Repeat verbatim, and only, the lines of the data below, beginning at the line that contains "BoundedExcessLoudCore → BoundedDeficitLoudCore := by" and stopping after the line that contains "t ≥ β - √(2CL)".
○ ○ ○ ○
import Literature.Analysis.FluidPDE.GalerkinFlow
import Summits.AnomalousDissipation.AnomalousDissipation.Theses.WazewskiBlock
import Summits.AnomalousDissipation.AnomalousDissipation.Theorems.WazewskiBlockUniformGalerkinTrapLandingEquivalence
import HarnessLib

/-!
# Sketch — crux-ideate stmt-AnomalousDissipation-10352 (`WazewskiBlock.UniformGalerkinTrap`), round 2, ideator 5

First lemmas of the crux idea card `mane-calibrated-injection-floor`.

* `floor_of_boundedDeficit` (PROVED, pure real analysis): a time-`L`-Lipschitz signal whose cumulative
  DEFICIT below the level `β` is bounded by `C` on every window never dips below `β - √(2 C L)`.
  (A dip of depth `d` at time `t₀` forces `w ≤ β - d + L (τ - t₀)` on `[t₀, t₀ + d/L]`, a deficit `d²/(2L)`.)
* `calibrated_of_boundedExcess` (stated; M-sized, Mathlib only — Mañé's coboundary lemma on the support of a
  maximizing measure, semiflow form): if `μ` is `φ`-invariant with `∫ W dμ = β` and the `β`-EXCESS of `W` along
  orbits is bounded by `C`, then `μ`-a.e. orbit has `β`-DEFICIT bounded by `C` on every window.
* `BoundedExcessLoudCore` (the card's Transfer `C⁺`, typed over `Torus.galerkinFlow` and Borel measures on fields),
  `BoundedDeficitLoudCore` (its orbit-level consequence), and the transfer shape
  `uniformGalerkinTrap_of_boundedDeficitLoudCore` (PROVED: `floor_of_boundedDeficit` + forward invariance of the
  orbit + the landed `uniformGalerkinTrap_iff_windowInvariantSets`, p105977).
-/

-- `Summit.<Summit>.<Problem>` is the mandated summit-side namespace (CONVENTIONS §2); deliberate duplicate.
set_option linter.dupNamespace false

namespace Summit.AnomalousDissipation.AnomalousDissipation.Cruxes.UniformGalerkinTrap.Ideator5

open scoped InnerProductSpace ENNReal NNReal
open MeasureTheory Set Filter Topology
open Literature.Analysis.FunctionSpaces Literature.Analysis.FunctionSpaces.Torus
open Literature.Analysis.FluidPDE
open Summit.AnomalousDissipation.AnomalousDissipation.Theorems.UniformGalerkinTrap
  (uniformGalerkinTrap_iff_windowInvariantSets)

local notation "𝕋³" => UnitAddTorus (Fin 3)
local notation "E³" => EuclideanSpace ℝ (Fin 3)

/-! ### 1. The deficit–Lipschitz floor lemma (PROVED) -/

/-- **Bounded deficit + time-Lipschitz ⇒ pointwise floor.** Let `w : ℝ → ℝ` be continuous on `[0,∞)` and
`L`-Lipschitz there, and suppose its cumulative deficit below the level `β` is bounded by `C ≥ 0` on EVERY
window: `β (t - s) - C ≤ ∫_s^t w` for `0 ≤ s ≤ t` (no sign assumption on `C` is needed).  Then `w t ≥ β - √(2 C L)` for all `t ≥ 0`.
Proof: if `w t₀ = β - d` with `d > 0`, then on `[t₀, t₀ + d/L]` the Lipschitz bound gives
`w τ ≤ β - d + L (τ - t₀)`, whose integral is `β d/L - d²/(2L)`; the deficit hypothesis forces `d²/(2L) ≤ C`. -/
theorem floor_of_boundedDeficit {w : ℝ → ℝ} {L C β : ℝ} (hL : 0 < L)
    (hcont : ContinuousOn w (Ici 0))
    (hlip : ∀ s t : ℝ, 0 ≤ s → 0 ≤ t → |w t - w s| ≤ L * |t - s|)
    (hdef : ∀ s t : ℝ, 0 ≤ s → s ≤ t → β * (t - s) - C ≤ ∫ τ in s..t, w τ) :
    ∀ t : ℝ, 0 ≤ t → β - Real.sqrt (2 * C * L) ≤ w t := by
  intro t₀ ht₀
  set d : ℝ := β - w t₀ with hd
  by_cases hdle : d ≤ 0
  · have h0 : 0 ≤ Real.sqrt (2 * C * L) := Real.sqrt_nonneg _
    linarith
  push Not at hdle
  set h : ℝ := d / L with hh
  have hhpos : 0 < h := div_pos hdle hL
  have hLh : L * h = d := by rw [hh]; field_simp
  -- the affine majorant on the window `[t₀, t₀ + h]`
  have hle : ∀ τ ∈ Icc t₀ (t₀ + h), w τ ≤ (β - d) + L * (τ - t₀) := by
    intro τ hτ
    have hτ0 : 0 ≤ τ := le_trans ht₀ hτ.1
    have h1 := hlip t₀ τ ht₀ hτ0
    have habs : |τ - t₀| = τ - t₀ := abs_of_nonneg (by linarith [hτ.1])
    rw [habs] at h1
    have h2 : w τ - w t₀ ≤ L * (τ - t₀) := le_trans (le_abs_self _) h1
    have hw0 : w t₀ = β - d := by rw [hd]; ring
    linarith
  -- integrability on the window
  have hIcc : Icc t₀ (t₀ + h) ⊆ Ici 0 := fun τ hτ => le_trans ht₀ hτ.1
  have hwint : IntervalIntegrable w volume t₀ (t₀ + h) := by
    apply ContinuousOn.intervalIntegrable
    rw [uIcc_of_le (by linarith)]
    exact hcont.mono hIcc
  have hgcont : Continuous fun τ : ℝ => (β - d) + L * (τ - t₀) := by fun_prop
  have hgint : IntervalIntegrable (fun τ : ℝ => (β - d) + L * (τ - t₀)) volume t₀ (t₀ + h) :=
    hgcont.intervalIntegrable _ _
  -- the integral of the majorant, by the fundamental theorem of calculus
  have hderiv : ∀ τ ∈ uIcc t₀ (t₀ + h),
      HasDerivAt (fun τ : ℝ => (β - d - L * t₀) * τ + L / 2 * τ ^ 2) ((β - d) + L * (τ - t₀)) τ := by
    intro τ _
    have h1 : HasDerivAt (fun τ : ℝ => (β - d - L * t₀) * τ) (β - d - L * t₀) τ := by
      simpa using (hasDerivAt_id τ).const_mul (β - d - L * t₀)
    have h2 : HasDerivAt (fun τ : ℝ => L / 2 * τ ^ 2) (L / 2 * (2 * τ)) τ := by
      have h3 := (hasDerivAt_pow 2 τ).const_mul (L / 2)
      simpa using h3
    exact (h1.add h2).congr_deriv (by ring)
  have hgval : ∫ τ in t₀..(t₀ + h), ((β - d) + L * (τ - t₀)) = (β - d) * h + L * h ^ 2 / 2 := by
    rw [intervalIntegral.integral_eq_sub_of_hasDerivAt hderiv hgint]
    ring
  -- compare with the deficit hypothesis on the same window
  have hup : ∫ τ in t₀..(t₀ + h), w τ ≤ (β - d) * h + L * h ^ 2 / 2 := by
    rw [← hgval]
    exact intervalIntegral.integral_mono_on (by linarith) hwint hgint hle
  have hlow := hdef t₀ (t₀ + h) ht₀ (by linarith)
  have hkey : (β - d) * h + L * h ^ 2 / 2 = β * h - d ^ 2 / (2 * L) := by
    rw [hh]; field_simp; ring
  have hsq : d ^ 2 / (2 * L) ≤ C := by nlinarith [hup, hlow, hkey]
  have hsq' : d ^ 2 ≤ 2 * C * L := by
    have h2L : 0 < 2 * L := by positivity
    have := (div_le_iff₀ h2L).mp hsq
    nlinarith [this]
  have hdroot : d ≤ Real.sqrt (2 * C * L) := by
    rw [show d = Real.sqrt (d ^ 2) from (Real.sqrt_sq hdle.le).symm]
    exact Real.sqrt_le_sqrt hsq'
  linarith

/-! ### 2. Mañé's coboundary lemma on the support of a maximizing measure (semiflow form; STATED) -/

/-- **Calibration from bounded excess (Mañé's lemma, semiflow/measure form).** Let `φ` be a measurable
semiflow on `X`, `μ` a `φ`-invariant probability measure, `W` a bounded measurable observable, continuous in
time along orbits, with mean `∫ W dμ = β`, and suppose the cumulative EXCESS of `W` above `β` along `μ`-a.e.
orbit is bounded: `∫₀ᵗ W(φ_τ x) dτ ≤ β t + C` (`t ≥ 0`).  Then `μ`-a.e. orbit is CALIBRATED: its cumulative
DEFICIT below `β` on every window is bounded by the same `C`.
Proof (M, Mathlib only): `V(x) := sup_{t ∈ ℚ≥0} ∫₀ᵗ (W∘φ_τ(x) - β) dτ ∈ [0, C]` is measurable and a sub-action,
`V x ≥ ∫₀ᵗ (W∘φ - β) + V (φ_t x)`; the defect `Δ_t := β t + V - V∘φ_t - ∫₀ᵗ W∘φ ≥ 0` has `∫ Δ_t dμ = 0` by
invariance, so `Δ_t = 0` a.e.; countably many `t` and continuity in `t` give, a.e., `∫_s^t W∘φ = β (t - s) +
V(φ_s x) - V(φ_t x) ≥ β (t - s) - C` for all `0 ≤ s ≤ t` (Mañé 1996; Contreras–Lopes–Thieullen 2001 §2;
Lopes–Thieullen, ETDS 25 (2005) 605, Thm 1 for flows; Jenkinson, DCDS 15 (2006) 197, Prop. 2.1–2.2).
[cite: Jenkinson2006, Prop. 2.1–2.2] [cite: LopesThieullen2005, Thm. 1] -/
theorem calibrated_of_boundedExcess {X : Type*} [MeasurableSpace X] (φ : ℝ → X → X)
    (hmeas : ∀ t, 0 ≤ t → Measurable (φ t)) (h0 : ∀ x, φ 0 x = x)
    (hsemi : ∀ s t : ℝ, 0 ≤ s → 0 ≤ t → ∀ x, φ (s + t) x = φ s (φ t x))
    (μ : Measure X) [IsProbabilityMeasure μ] (hinv : ∀ t, 0 ≤ t → μ.map (φ t) = μ)
    (W : X → ℝ) (hWm : Measurable W) (hWb : ∃ B, ∀ x, |W x| ≤ B)
    (hWc : ∀ x, ContinuousOn (fun t => W (φ t x)) (Ici 0))
    {β C : ℝ} (hmean : ∫ x, W x ∂μ = β)
    (hexcess : ∀ᵐ x ∂μ, ∀ t : ℝ, 0 ≤ t → ∫ τ in (0 : ℝ)..t, W (φ τ x) ≤ β * t + C) :
    ∀ᵐ x ∂μ, ∀ s t : ℝ, 0 ≤ s → s ≤ t → β * (t - s) - C ≤ ∫ τ in s..t, W (φ τ x) := by
  sorry

/-! ### 3. The card's Transfer `C⁺` at Galerkin level and the transfer shape (STATED) -/

/-- The work (injection) functional `W_f(u) = ∫⟪f, u⟫`. -/
noncomputable def work (f u : 𝕋³ → E³) : ℝ := ∫ x, ⟪f x, u x⟫_ℝ

/-- The crux's force clause (`IsGalerkinMode m f` inlined, as in the route file) plus zero mean. -/
def IsForce (m : ℕ) (f : 𝕋³ → E³) : Prop :=
  (IsSmooth f ∧ IsDivFree f ∧ ∀ k : Fin 3 → ℤ, ((m : ℕ) : ℝ) ^ 2 < freqNormSq k →
    UnitAddTorus.mFourierCoeff (EuclideanSpace.complexify ∘ f) k = 0) ∧ HasZeroMean f

/-- The bounded capped core of order `N`: Galerkin modes with energy `≤ E` and spectral enstrophy `≤ G`
(NO work clause — loudness is to be DERIVED). -/
def cappedCore (N : ℕ) (E : ℝ) (G : ℝ≥0) : Set (𝕋³ → E³) :=
  {u | IsGalerkinMode N u ∧ kineticEnergy u ≤ E ∧ eGradNormSq u ≤ (G : ℝ≥0∞)}

/-- **Transfer `C⁺` (statistical form): `BoundedExcessLoudCore`.** For some trig-polynomial force and window
constants there are a top injection level `β`, an excess budget `C` and a time-Lipschitz constant `L` with
`√(2 C L) ≤ β - ε₀` such that for every small `ν` and every large order `N` the Galerkin semiflow
`Torus.galerkinFlow ν f N` carries an INVARIANT Borel probability measure supported in the bounded capped
core whose mean injection is `β`, along whose a.e. orbit the injection is `L`-Lipschitz in time and has
`β`-EXCESS bounded by `C`.  (No pointwise loudness is assumed anywhere.) -/
def BoundedExcessLoudCore : Prop :=
  ∃ (m : ℕ) (f : 𝕋³ → E³), IsForce m f ∧ ∃ (E ε₀ ν₀ β C L : ℝ), 0 < ε₀ ∧ 0 < ν₀ ∧ 0 ≤ C ∧ 0 < L ∧
    Real.sqrt (2 * C * L) ≤ β - ε₀ ∧
    ∀ ν : ℝ, 0 < ν → ν ≤ ν₀ → ∃ (G : ℝ≥0) (N₀ : ℕ), ∀ N : ℕ, N₀ ≤ N →
      ∃ μ : Measure (𝕋³ → E³), IsProbabilityMeasure μ ∧
        (∀ t : ℝ, 0 ≤ t → μ.map (Torus.galerkinFlow ν f N t) = μ) ∧
        μ (cappedCore N E G)ᶜ = 0 ∧
        ∫ u, work f u ∂μ = β ∧
        (∀ᵐ u ∂μ, ∀ s t : ℝ, 0 ≤ s → 0 ≤ t →
          |work f (Torus.galerkinFlow ν f N t u) - work f (Torus.galerkinFlow ν f N s u)| ≤ L * |t - s|) ∧
        (∀ᵐ u ∂μ, ∀ t : ℝ, 0 ≤ t →
          ∫ τ in (0 : ℝ)..t, work f (Torus.galerkinFlow ν f N τ u) ≤ β * t + C)

/-- **Orbit-level consequence: `BoundedDeficitLoudCore`** — one point of the capped core per `(ν, N)` whose
forward Galerkin orbit stays capped and bounded, with `L`-Lipschitz injection and `β`-DEFICIT `≤ C` on every
window, `√(2 C L) ≤ β - ε₀`.  (`BoundedExcessLoudCore → BoundedDeficitLoudCore` is
`calibrated_of_boundedExcess` + "an a.e. property on a set of full measure has a witness in the core".) -/
def BoundedDeficitLoudCore : Prop :=
  ∃ (m : ℕ) (f : 𝕋³ → E³), IsForce m f ∧ ∃ (E ε₀ ν₀ β C L : ℝ), 0 < ε₀ ∧ 0 < ν₀ ∧ 0 ≤ C ∧ 0 < L ∧
    Real.sqrt (2 * C * L) ≤ β - ε₀ ∧
    ∀ ν : ℝ, 0 < ν → ν ≤ ν₀ → ∃ (G : ℝ≥0) (N₀ : ℕ), ∀ N : ℕ, N₀ ≤ N →
      ∃ a ∈ cappedCore N E G,
        (∀ t : ℝ, 0 ≤ t → Torus.galerkinFlow ν f N t a ∈ cappedCore N E G) ∧
        (∀ s t : ℝ, 0 ≤ s → 0 ≤ t →
          |work f (Torus.galerkinFlow ν f N t a) - work f (Torus.galerkinFlow ν f N s a)| ≤ L * |t - s|) ∧
        (∀ s t : ℝ, 0 ≤ s → s ≤ t →
          β * (t - s) - C ≤ ∫ τ in s..t, work f (Torus.galerkinFlow ν f N τ a))

/-- **Statistical ⇒ orbit level** (M): `calibrated_of_boundedExcess` applied to `φ := Torus.galerkinFlow ν f N`
(measurable and a semiflow on Galerkin modes: `galerkinFlow_zero/_add`, `continuousOn_galerkinPhaseFlow`), then
pick a point of the full-measure set inside the core (`μ (cappedCore)ᶜ = 0`, `μ univ = 1`); invariance of the
support keeps the orbit in the core. -/
theorem boundedDeficitLoudCore_of_boundedExcessLoudCore :
    BoundedExcessLoudCore → BoundedDeficitLoudCore := by
  sorry

/-- **Transfer: `BoundedDeficitLoudCore → UniformGalerkinTrap`** (PROVED).  For the witness `a`, the signal
`w t := work f (galerkinFlow ν f N t a)` is continuous on `[0,∞)` (clause (a) of `galerkinFlow_clauses` tested
against `f`), `L`-Lipschitz and has `β`-deficit `≤ C`, so `floor_of_boundedDeficit` gives `w t ≥ β - √(2CL) ≥ ε₀`
for all `t ≥ 0`; the forward orbit `S := {galerkinFlow ν f N t a | t ≥ 0}` is nonempty, consists of Galerkin
modes, is forward invariant (`IsGalerkinMode.galerkinFlow_add`) and lies in the window
`{KE ≤ E} ∩ {work ≥ ε₀} ∩ {eGradNormSq ≤ G}`; conclude by the landed
`uniformGalerkinTrap_iff_windowInvariantSets` (p105977). -/
theorem uniformGalerkinTrap_of_boundedDeficitLoudCore :
    BoundedDeficitLoudCore →
      Summit.AnomalousDissipation.AnomalousDissipation.Theses.WazewskiBlock.UniformGalerkinTrap := by
  rintro ⟨m, f, hF, E, ε₀, ν₀, β, C, L, hε₀, hν₀, _hC, hL, hgap, h⟩
  rw [uniformGalerkinTrap_iff_windowInvariantSets]
  refine ⟨m, f, hF, E, ε₀, ν₀, hε₀, hν₀, fun ν hν hνle => ?_⟩
  obtain ⟨G, N₀, hN⟩ := h ν hν hνle
  refine ⟨G, N₀, fun N hN₀ => ?_⟩
  obtain ⟨a, ha, horb, hlip, hdef⟩ := hN N hN₀
  have hfi : Integrable f volume := (hF.1.1.memLp 2).integrable one_le_two
  have hmode : IsGalerkinMode N a := ha.1
  -- the pointwise floor along the orbit, from the deficit–Lipschitz lemma
  have hfloor : ∀ t : ℝ, 0 ≤ t → ε₀ ≤ work f (Torus.galerkinFlow ν f N t a) := by
    have hcont : ContinuousOn (fun t => work f (Torus.galerkinFlow ν f N t a)) (Ici 0) := by
      rw [Metric.continuousOn_iff]
      intro t ht ε hε
      refine ⟨ε / L, div_pos hε hL, fun s hs hst => ?_⟩
      rw [Real.dist_eq]
      have h1 : |work f (Torus.galerkinFlow ν f N s a) - work f (Torus.galerkinFlow ν f N t a)| ≤
          L * |s - t| := hlip t s ht hs
      have h2 : |s - t| < ε / L := by rwa [← Real.dist_eq]
      have h3 : L * |s - t| < L * (ε / L) := mul_lt_mul_of_pos_left h2 hL
      have h4 : L * (ε / L) = ε := by field_simp
      linarith
    have key := floor_of_boundedDeficit (β := β) (C := C) hL hcont hlip hdef
    intro t ht
    have := key t ht
    linarith
  refine ⟨(fun t => Torus.galerkinFlow ν f N t a) '' Ici 0,
    ⟨a, 0, mem_Ici.2 le_rfl, Torus.galerkinFlow_zero a⟩, ?_, ?_, ?_⟩
  · rintro b ⟨τ, _, rfl⟩
    exact hmode.isGalerkinMode_galerkinFlow τ
  · rintro b ⟨τ, hτ, rfl⟩ t ht
    exact ⟨t + τ, mem_Ici.2 (add_nonneg ht hτ), hmode.galerkinFlow_add hν.le hfi ht hτ⟩
  · rintro b ⟨τ, hτ, rfl⟩
    obtain ⟨-, hKE, hZ⟩ := horb τ hτ
    exact ⟨hKE, hfloor τ hτ, hZ⟩

end Summit.AnomalousDissipation.AnomalousDissipation.Cruxes.UniformGalerkinTrap.Ideator5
○ ○ ○ ○
Finished task:
    BoundedExcessLoudCore → BoundedDeficitLoudCore := by
  sorry

/-- **Transfer: `BoundedDeficitLoudCore → UniformGalerkinTrap`** (PROVED).  For the witness `a`, the signal
`w t := work f (galerkinFlow ν f N t a)` is continuous on `[0,∞)` (clause (a) of `galerkinFlow_clauses` tested
against `f`), `L`-Lipschitz and has `β`-deficit `≤ C`, so `floor_of_boundedDeficit` gives `w t ≥ β - √(2CL) ≥ ε₀`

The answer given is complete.